= Serengeti =

Geographical region in Tanzania

Map of Tanzania showing the country's national parks, including the Serengeti National Park

The Serengeti (/ˌsɛrənˈgɛti/ SERR-ən-GHET-ee) is a geographical region in Africa, spanning the Mara and Arusha Regions of Tanzania and extending to southwestern Kenya. The protected area within the region includes approximately 30000 km2 of land, including the Serengeti National Park and several game reserves. The Serengeti hosts one of the world's largest land animal migration (in terms of total body weight), which helps secure it as one of the Seven Natural Wonders of Africa.

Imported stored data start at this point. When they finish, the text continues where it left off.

import Summits.ResolutionOfSingularities.ResolutionOfSingularities.Theorems.FrobeniusLadderFRationalResolutionFixedPointFibre
import Literature.RingTheory.GradedAlgebra.LocalizationDegreeZero
import Mathlib.RingTheory.Ideal.GoingUp
import Mathlib.RingTheory.Localization.AtPrime.Basic
import HarnessLib

/-!
# Crux `FrobeniusLadder.FRationalResolution` (stmt-ResolutionOfSingularities-15317), line `redirect`,
# stub `stub_diagonalizableQuotientResolution` — the local ring of `Spec S` at a FIXED point

For `S` graded by a TORSION abelian group `A` (`GradedAlgebra 𝒮`, `S₀ = 𝒮 0`; an action of the finite
diagonalizable group scheme `D(A)` on `Spec S` with quotient `q : Spec S → Spec S₀`) and a `D(A)`-fixed prime `𝔔`
(one containing every `S_a`, `a ≠ 0`) with image `𝔔₀ = 𝔔 ∩ S₀`, this file proves the next structure lemma of
the local linearisation step (L3 of the census of leafhand-2 g0), after `…FixedPointFibre.lean` (the fibre
`q⁻¹(𝔔₀)` is the single point `𝔔`, `κ(𝔔) = κ(𝔔₀)`):

* `isUnit_of_not_mem_of_fixed` — **inverting the INVARIANT functions not vanishing at `𝔔₀` already inverts
  every function not vanishing at `𝔔`**: in `T⁻¹S`, `T = S₀ ∖ 𝔔₀`, every `s ∉ 𝔔` is a unit (a maximal ideal of
  `T⁻¹S` containing `s` contracts to an ideal of `S` meeting `S₀` inside `𝔔₀`; going-up along the INTEGRAL
  extension `S₀ ⊆ S` produces a prime over `𝔔₀` containing it, which is `𝔔` by the one-point fibre — so
  `s ∈ 𝔔`, contradiction);
* `isLocalization_atPrime_of_fixed`, `isLocalization_algebraMapSubmonoid_of_fixed` — hence
  **`S_𝔔 = T⁻¹S = S ⊗_{S₀} (S₀)_{𝔔₀}`**: the local ring of `Spec S` at a fixed point is the base change of the
  local ring of the quotient;
* `isLocalization_atPrime_gradeZero_of_fixed` — consequently (with the tree's grading of localizations at
  degree-`0` elements, `Literature.RingTheory.GradedAlgebra.locPiece`, EGA II (2.2.2)) **`S_𝔔` is `A`-graded and
  its degree-`0` part is `(S₀)_{𝔔₀}`: invariants commute with localization at a fixed point.**

Honest label: structure lemmas toward L3 (no stub closed). No definitions, no named facts, no sorry.
[folklore; cite: SGA3, Exp. VIII §§4–5; EGA II (2.2.1)–(2.2.2)]
-/

noncomputable section

-- single-problem summit: the doubled namespace component is forced
set_option linter.dupNamespace false

open DirectSum

namespace Summit.ResolutionOfSingularities.ResolutionOfSingularities.Theorems.FRationalResolution.FixedPointLocalization

open Literature.AlgebraicGeometry.Resolution.DiagonalizableQuotient (algebra_isIntegral
  algebraMap_gradeZero_injective)
open Literature.RingTheory.GradedAlgebra
open FixedPointFibre (eq_of_isPrime_of_comap_eq)

universe u v w v'

variable {R : Type u} {S : Type v} {A : Type w} [CommRing R] [CommRing S] [Algebra R S]
  [DecidableEq A] [AddCommGroup A] (𝒮 : A → Submodule R S) [GradedAlgebra 𝒮]

/-- The invariant functions not vanishing at `𝔔₀ = 𝔔 ∩ S₀` do not vanish at `𝔔`. [folklore] -/
theorem algebraMapSubmonoid_le_primeCompl (𝔔 : Ideal S) [𝔔.IsPrime] :
    Algebra.algebraMapSubmonoid S (𝔔.comap (algebraMap (𝒮 0) S)).primeCompl ≤ 𝔔.primeCompl := by
  rintro _ ⟨x, hx, rfl⟩
  exact hx

/-- The elements of `T = S₀ ∖ 𝔔₀`, mapped to `S`, are homogeneous of degree `0`. [folklore] -/
theorem algebraMapSubmonoid_mem_zero (𝔔 : Ideal S) [𝔔.IsPrime] :
    ∀ t ∈ Algebra.algebraMapSubmonoid S (𝔔.comap (algebraMap (𝒮 0) S)).primeCompl, t ∈ 𝒮 0 := by
  rintro _ ⟨x, -, rfl⟩
  exact x.2

/-- The pull-back of `T = S₀ ∖ 𝔔₀` (viewed in `S`) to `S₀` is `S₀ ∖ 𝔔₀` (`S₀ → S` is injective).
[folklore] -/
theorem comap_algebraMapSubmonoid_eq (𝔔 : Ideal S) [𝔔.IsPrime] :
    (Algebra.algebraMapSubmonoid S (𝔔.comap (algebraMap (𝒮 0) S)).primeCompl).comap
        (algebraMap (𝒮 0) S) = (𝔔.comap (algebraMap (𝒮 0) S)).primeCompl := by
  ext x
  constructor
  · rintro ⟨y, hy, hxy⟩
    have hxy' : y = x := algebraMap_gradeZero_injective 𝒮 hxy
    rw [← hxy']
    exact hy
  · intro hx
    exact ⟨x, hx, rfl⟩

/-- **Inverting the invariants not vanishing at `𝔔₀` inverts everything not vanishing at the fixed point
`𝔔`.** Let the grading group be torsion and `𝔔` a prime containing all `S_a`, `a ≠ 0`; let `L = T⁻¹S` for
`T = S₀ ∖ 𝔔₀` (`𝔔₀ = 𝔔 ∩ S₀`). Then every `s ∉ 𝔔` is a unit of `L`: otherwise a maximal ideal `𝔐 ∋ s` of `L`
contracts to an ideal `𝔓 ∋ s` of `S` with `𝔓 ∩ S₀ ⊆ 𝔔₀` (elements of `T` are units), going-up for the integral
extension `S₀ ⊆ S` (`algebra_isIntegral`) gives a prime `𝔓' ⊇ 𝔓` over `𝔔₀`, and `𝔓' = 𝔔` because the fibre
over the image of a fixed point is one point (`FixedPointFibre.eq_of_isPrime_of_comap_eq`) — so `s ∈ 𝔔`.
[folklore; cite: SGA3, Exp. VIII §5] -/
theorem isUnit_of_not_mem_of_fixed (hA : AddMonoid.IsTorsion A) (𝔔 : Ideal S) [𝔔.IsPrime]
    (hfix : ∀ a : A, a ≠ 0 → ∀ s ∈ 𝒮 a, s ∈ 𝔔)
    (L : Type v') [CommRing L] [Algebra S L]
    [IsLocalization (Algebra.algebraMapSubmonoid S (𝔔.comap (algebraMap (𝒮 0) S)).primeCompl) L]
    {s : S} (hs : s ∉ 𝔔) : IsUnit (algebraMap S L s) := by
  classical
  set 𝔔₀ := 𝔔.comap (algebraMap (𝒮 0) S) with h𝔔₀
  set T := Algebra.algebraMapSubmonoid S 𝔔₀.primeCompl with hT
  by_contra hunit
  obtain ⟨𝔐, h𝔐max, hle⟩ := Ideal.exists_le_maximal (Ideal.span {algebraMap S L s})
    (fun htop => hunit (Ideal.span_singleton_eq_top.mp htop))
  have hs𝔐 : algebraMap S L s ∈ 𝔐 := hle (Ideal.mem_span_singleton_self _)
  set 𝔓 : Ideal S := 𝔐.comap (algebraMap S L) with h𝔓
  have hs𝔓 : s ∈ 𝔓 := hs𝔐
  -- `𝔓 ∩ S₀ ⊆ 𝔔₀`: elements of `T` are units of `L`, hence not in `𝔐`
  have hcomap : 𝔓.comap (algebraMap (𝒮 0) S) ≤ 𝔔₀ := by
    intro x hx
    by_contra hx0
    have hxT : algebraMap (𝒮 0) S x ∈ T := ⟨x, hx0, rfl⟩
    have hu : IsUnit (algebraMap S L (algebraMap (𝒮 0) S x)) := IsLocalization.map_units L ⟨_, hxT⟩
    exact h𝔐max.ne_top (Ideal.eq_top_of_isUnit_mem _ hx hu)
  -- going-up along the integral extension `S₀ ⊆ S`
  haveI := algebra_isIntegral 𝒮 hA
  obtain ⟨𝔓', h𝔓𝔓', h𝔓'prime, h𝔓'comap⟩ := Ideal.exists_ideal_over_prime_of_isIntegral 𝔔₀ 𝔓 hcomap
  haveI := h𝔓'prime
  -- the fibre over `𝔔₀` is `{𝔔}`
  have heq : 𝔔 = 𝔓' := eq_of_isPrime_of_comap_eq 𝒮 hA 𝔔 𝔓' hfix (by rw [h𝔓'comap])
  have hsQ : s ∈ 𝔔 := by rw [heq]; exact h𝔓𝔓' hs𝔓
  exact hs hsQ

/-- **`S_𝔔 = T⁻¹S`, `T = S₀ ∖ 𝔔₀`, at a fixed point**: any localization of `S` at the invariant functions not
vanishing at `𝔔₀` is a localization of `S` at the fixed prime `𝔔` (torsion grading group). Geometrically: the
local scheme of `Spec S` at a `D(A)`-fixed point is the base change `Spec S ×_{Spec S₀} Spec 𝒪_{Spec S₀, 𝔔₀}`.
[folklore; cite: SGA3, Exp. VIII §5] -/
theorem isLocalization_atPrime_of_fixed (hA : AddMonoid.IsTorsion A) (𝔔 : Ideal S) [𝔔.IsPrime]
    (hfix : ∀ a : A, a ≠ 0 → ∀ s ∈ 𝒮 a, s ∈ 𝔔)
    (L : Type v') [CommRing L] [Algebra S L]
    [IsLocalization (Algebra.algebraMapSubmonoid S (𝔔.comap (algebraMap (𝒮 0) S)).primeCompl) L] :
    IsLocalization.AtPrime L 𝔔 :=
  IsLocalization.of_le (Algebra.algebraMapSubmonoid S (𝔔.comap (algebraMap (𝒮 0) S)).primeCompl)
    𝔔.primeCompl (algebraMapSubmonoid_le_primeCompl 𝒮 𝔔)
    (fun _ hs => isUnit_of_not_mem_of_fixed 𝒮 hA 𝔔 hfix L hs)

/-- **Conversely, every localization of `S` at the fixed prime `𝔔` is a localization at `T = S₀ ∖ 𝔔₀`** (the
two submonoids have the same localizations). [folklore; cite: SGA3, Exp. VIII §5] -/
theorem isLocalization_algebraMapSubmonoid_of_fixed (hA : AddMonoid.IsTorsion A) (𝔔 : Ideal S)
    [𝔔.IsPrime] (hfix : ∀ a : A, a ≠ 0 → ∀ s ∈ 𝒮 a, s ∈ 𝔔)
    (L : Type v') [CommRing L] [Algebra S L] [IsLocalization.AtPrime L 𝔔] :
    IsLocalization (Algebra.algebraMapSubmonoid S (𝔔.comap (algebraMap (𝒮 0) S)).primeCompl) L := by
  set T := Algebra.algebraMapSubmonoid S (𝔔.comap (algebraMap (𝒮 0) S)).primeCompl with hT
  haveI : IsLocalization.AtPrime (Localization T) 𝔔 :=
    isLocalization_atPrime_of_fixed 𝒮 hA 𝔔 hfix (Localization T)
  exact (IsLocalization.isLocalization_iff_of_isLocalization (M := T) (N := 𝔔.primeCompl)
    (Localization T) (P := L)).mpr inferInstance

/-- **Invariants commute with localization at a fixed point: `(S_𝔔)₀ = (S₀)_{𝔔₀}`.** For a torsion grading
and a fixed prime `𝔔`, any localization `L = S_𝔔` is the localization `T⁻¹S` at the degree-`0` submonoid
`T = S₀ ∖ 𝔔₀`, hence `A`-graded by the pieces `T⁻¹S_a` (`Literature.RingTheory.GradedAlgebra.locPiece`,
`nonempty_gradedAlgebra_locPiece`), and its degree-`0` piece is the local ring `(S₀)_{𝔔₀}` of the quotient at the
image point (EGA II (2.2.2), `isLocalization_locPiece_zero`). [folklore; cite: EGAII, (2.2.2)] -/
theorem isLocalization_atPrime_gradeZero_of_fixed (hA : AddMonoid.IsTorsion A) (𝔔 : Ideal S)
    [𝔔.IsPrime] (hfix : ∀ a : A, a ≠ 0 → ∀ s ∈ 𝒮 a, s ∈ 𝔔)
    (L : Type v') [CommRing L] [Algebra S L] [Algebra R L] [IsScalarTower R S L]
    [IsLocalization.AtPrime L 𝔔] :
    letI := gradedMonoid_locPiece 𝒮
      (Algebra.algebraMapSubmonoid S (𝔔.comap (algebraMap (𝒮 0) S)).primeCompl)
      (algebraMapSubmonoid_mem_zero 𝒮 𝔔) L
    letI := locPieceZeroAlgebra 𝒮
      (Algebra.algebraMapSubmonoid S (𝔔.comap (algebraMap (𝒮 0) S)).primeCompl)
      (algebraMapSubmonoid_mem_zero 𝒮 𝔔) L
    Nonempty (GradedAlgebra (locPiece 𝒮
        (Algebra.algebraMapSubmonoid S (𝔔.comap (algebraMap (𝒮 0) S)).primeCompl)
        (algebraMapSubmonoid_mem_zero 𝒮 𝔔) L)) ∧
      IsLocalization.AtPrime (locPiece 𝒮
        (Algebra.algebraMapSubmonoid S (𝔔.comap (algebraMap (𝒮 0) S)).primeCompl)
        (algebraMapSubmonoid_mem_zero 𝒮 𝔔) L 0) (𝔔.comap (algebraMap (𝒮 0) S)) := by
  haveI := isLocalization_algebraMapSubmonoid_of_fixed 𝒮 hA 𝔔 hfix L
  refine ⟨nonempty_gradedAlgebra_locPiece 𝒮 _ (algebraMapSubmonoid_mem_zero 𝒮 𝔔) L, ?_⟩
  have h := isLocalization_locPiece_zero 𝒮
    (Algebra.algebraMapSubmonoid S (𝔔.comap (algebraMap (𝒮 0) S)).primeCompl)
    (algebraMapSubmonoid_mem_zero 𝒮 𝔔) L
  rw [comap_algebraMapSubmonoid_eq 𝒮 𝔔] at h
  exact h

end Summit.ResolutionOfSingularities.ResolutionOfSingularities.Theorems.FRationalResolution.FixedPointLocalization

end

The Serengeti is also renowned for its large lion population and is one of the best places to observe prides in their natural environment. Approximately 70 large mammal and 500 bird species are found there. This high diversity is a function of diverse habitats, including riverine forests, swamps, kopjes, grasslands, and woodlands. Blue wildebeest, gazelles, zebras, and buffalos are some of the commonly found large mammals in the region. The Serengeti also contains the Serengeti District of Tanzania.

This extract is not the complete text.